The pharmaceutical batch record review is a very crucial tool for ensuring both quality of the product process and compliance with regulatory requirements. It is an important means by which pharmaceutical organizations can formulate two important strategies:

  1. A pharmaceutical batch record review is a very effective medium for keeping complete track of the firm’s day-to-day operations. A pharmaceutical batch record review helps the organization track its product from start to finish, thereby leaving no scope for ambiguity or uncertainty anywhere in the chain;
  2. It helps the organization adhere in letter and spirit to regulatory requirements. Being in compliance with regulatory requirements is the surest means to avoiding collisions with regulatory authorities such as the FDA and others.

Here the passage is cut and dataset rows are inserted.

import Literature.NumberTheory.EllipticCurves.HeegnerPointsKolyvaginPrimaryClassesProofs
import Literature.NumberTheory.EllipticCurves.VariableChangePointsMap
import Literature.NumberTheory.EllipticCurves.HuShuYin2019.SylvesterThreePart
import HarnessLib

/-!
# Cubic twists of `j = 0` curves: the transport `E_b(k̄) ≃ E_{c²b}(k̄)`, its Galois twist law, and
# the dictionary for Kolyvagin's classes (Hu–Shu–Yin's CM frame at `p = 2`)

For two `j = 0` short Weierstrass models `E : y² = x³ + b` and `E' : y² = x³ + c² b` over a field
`k` (all of `a₁, …, a₄` zero) and a cube root `v ∈ k̄` of `c ∈ kˣ`, the substitution
`(x, y) ↦ (v² x, v³ y)` is an isomorphism `ψ : E(k̄) ≃+ E'(k̄)` defined over `k(v)` — Hu–Shu–Yin's
`E_1 → E_p, (x, y) ↦ ((∛p)² x, p y)` "defined over `L_{(p)} = K(∛p)`" and `φ : E_9 → E_1`
(Hu–Shu–Yin 2019, §2, p. 8), and in general the isomorphism `E_a ≅ E_{ac}` of cube-sum curves over
`k(∛c)` (Silverman, *AEC*, X.5.4: the twists of a `j = 0` curve by `k(∛c)`). It is NOT
`Γ_k`-equivariant: for `g ∈ Γ_k = Gal(k̄/k)` one has the **twist law**
`g (ψ P) = ψ (ρ_g (g P))` with `ρ_g = [ζ_g²]`, `ζ_g := g(v)/v ∈ μ₃`, `[ζ] (x, y) := (ζ x, y)` the
CM automorphism (Hu–Shu–Yin's normalisation `[ω](x, y) = (ω x, y)`, p. 4), i.e. `ψ` intertwines the
`χ`-twisted Galois action on `E` for the cubic character `χ(g) = (∛c)^{g-1}` (Hu–Shu–Yin's
`χ(σ) = (∛(3p))^{σ-1}`, p. 4) with the ordinary action on `E'`. Consequences typed here, for the
`p = 2` Kolyvagin argument in the CM frame (route K7t, crux `UpperOffV0HSYPlus`, VARIANT K; cell
memo "two" §57.3: *"over `H_{9pn} ⊃ L` the twist `E_9 ≅ E_9^χ` identifies `(E_9(H_{9pn})/2^M)^{(Gal,χ)}`
with `(E_9^χ(H_{9pn})/2^M)^{Gal}`"*, the analogue of Gross 1991 (4.2)–(4.4)):

* `JZero.exists_scaling_addEquiv` — over any field: `(x, y) ↦ (w² x, w³ y)` is an additive
  isomorphism `V(F) ≃+ V'(F)` when `a₆' = w⁶ a₆` (Silverman III.3.1(b); built from the tree's
  `VariableChange.pointEquiv` of `C = (w⁻¹, 0, 0, 0)` and `Affine.Point.congrEquiv`);
* `JZero.exists_mulX_addEquiv` — the CM automorphisms `[ζ] : (x, y) ↦ (ζ x, y)`, `ζ³ = 1`, of
  `E(k̄)` (no ellipticity hypothesis; cf. the tree's `JZero.exists_cm_addEquiv`);
* `JZero.exists_cubicTwist_transport` — `ψ` and the family `ρ : Γ_k → Aut E(k̄)` with their
  coordinate descriptions and the twist law `g • ψ P = ψ (ρ g (g • P))`; the API is stated on the
  coordinate descriptions (`…_of_apply_eq`), so that it applies to any `ψ`, `ρ` so obtained:
  `JZero.smul_cubicTwist_of_apply_eq` (twist law), `JZero.cubicTwist_smul_of_fix` (equivariance
  under `Gal(k̄/k(v))`), `JZero.smul_rho_of_apply_eq` (the `ρ_g` are `Γ_k`-equivariant when
  `μ₃ ⊂ k`, `JZero.apply_eq_self_of_pow_three_eq_one`), fixed points under a subgroup fixing `v`
  correspond (`JZero.forall_smul_cubicTwist_eq_iff`);
* the KOLYVAGIN DICTIONARY for the tree's classes `kolyvaginClass W' n hdiv hA P hP ∈ H¹(k, E'[n])`
  (`HeegnerPointsKolyvaginPrimaryClassesProofs`): admissibility and `τ`-freeness move along `ψ`
  (`JZero.isAdmissible_map_cubicTwist`), `ψ Q ∈ invPoints ↔ ρ_g(gQ) − Q ∈ nA ∀ g`
  (`JZero.cubicTwist_mem_invPoints_iff` — the `χ`-isotypic condition *"`hQ ≡ [χ(h)] Q`"* of
  Gross 1991 §12 / memo §57.3), Gross's Prop. 4.7 (1)/(2) in the twisted frame
  (`JZero.kolyvaginClass_cubicTwist_eq_zero_iff`: `c(ψQ) = 0 ↔ Q ∈ nA`;
  `JZero.torsionH1ToH1_kolyvaginClass_cubicTwist_eq_zero_iff`: `d(ψQ) = 0 ↔ Q ∈ nA + E^χ(k)`), and
  the rationality dictionary `ψ Q ∈ E'(k) ↔ ρ_g (g Q) = Q ∀ g` (`JZero.exists_toGeomPoints_eq_cubicTwist_iff`;
  Hu–Shu–Yin: *"`E_1(L_{(p)})^{σ_{ω₃} = ω^α}` is identified with `E_p(K)`"*, p. 8);
* the same law for a lift `τ` of an automorphism of `K/k₀` acting on `E(K̄)` through the tree's
  `IsLiftOfAut.pointsMap` (`JZero.IsLiftOfAut.pointsMap_cubicTwist_of_apply_eq`; Gross 1991 Prop. 5.4
  needs `τ y_n`);
* the instantiation on Hu–Shu–Yin's cube-sum models `cubeSumCurve a = ⟨0,0,0,0,−432a²⟩`:
  `HuShuYin2019.exists_cubicTwist_transport_cubeSumCurve` (`E_a ≅ E_{ac}` over `K(∛c)`, any number
  field / characteristic-zero field `K`; `(a, c) = (9, p/9)`: `E_9 ≅ E_p`; `(9, p²/3)`: `E_9 ≅ E_{3p²}`;
  `(1, p)`: Hu–Shu–Yin's `E_1 ≅ E_p`).

Everything is proved; no definition, no named fact, no `sorry`. Nothing here is specific to a
prime `p` or asserts anything about a Selmer group; BSD is not claimed.

## References

* [HuShuYin2019] Y. Hu, J. Shu, H. Yin, *An explicit Gross–Zagier formula related to the Sylvester
  conjecture*, Trans. AMS 372 (2019) (arXiv:1708.05266): §1 p. 4 (`y² = x³ − 432n²`, `[ω](x,y) =
  (ωx, y)`, `χ(σ) = (∛(3p))^{σ−1}`), §2 p. 8 (`φ : E_9 → E_1`; `E_1(L_{(p)})^{σ=ω^α} ≅ E_p(K)` via
  `(x, y) ↦ ((∛p)²x, py)`). Held: `paper:arxiv-1708.05266` pp. 4, 8.
* [SilvermanAEC2009] J. H. Silverman, *The Arithmetic of Elliptic Curves*, 2nd ed., GTM 106:
  III.1 Table 3.1, III.3.1(b), III.10.1 (`Aut E = μ₆` for `j = 0`), X.2.2 and X.5.4 (twists).
* [GrossLMS1991] B. H. Gross, *Kolyvagin's work on modular elliptic curves*, LMS LN 153 (1991):
  §4 (4.2)–(4.4), Prop. 4.7; §12 p. 232 (the `χ`-components `y_χ`).
-/

noncomputable section

open scoped Classical
open WeierstrassCurve

universe u v

namespace Literature.NumberTheory.EllipticCurves

namespace JZero

/-! ## §1 Scalings `(x, y) ↦ (w² x, w³ y)` between `j = 0` short models over a field -/

section Scaling

variable {F : Type u} [Field F] (V V' : WeierstrassCurve F)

Regulatory guidelines from any regulatory body around the globe have a common requirement: that of maintenance or adherence to pharmaceutical batch record review standards if regulatory compliance is to be achieved. Review of production and quality control records are built into the approval process of a batch release. These are to be implemented at all the stages of the pharmaceutical batch record review, namely creation or alteration of master documents, along its distribution chain, records collection, and process for archiving and retrieving.

All regulatory authorities insist on the need and imperative of manufacturers to identify and exhaustively investigate the failure of a batch to meet its required specifications.

Another important requirement of a pharmaceutical batch record review is that investigation of a batch’s divergence, big or small, or inability for meeting specifications should be extendable to remaining batches of the same product, as well as related products which may have been involved in or associated with that particular failure or deviation or one similar to it. Pharmaceutical batch record review requires the organizations to write down records of the investigation and mention what corrective action was initiated, and what status this action has.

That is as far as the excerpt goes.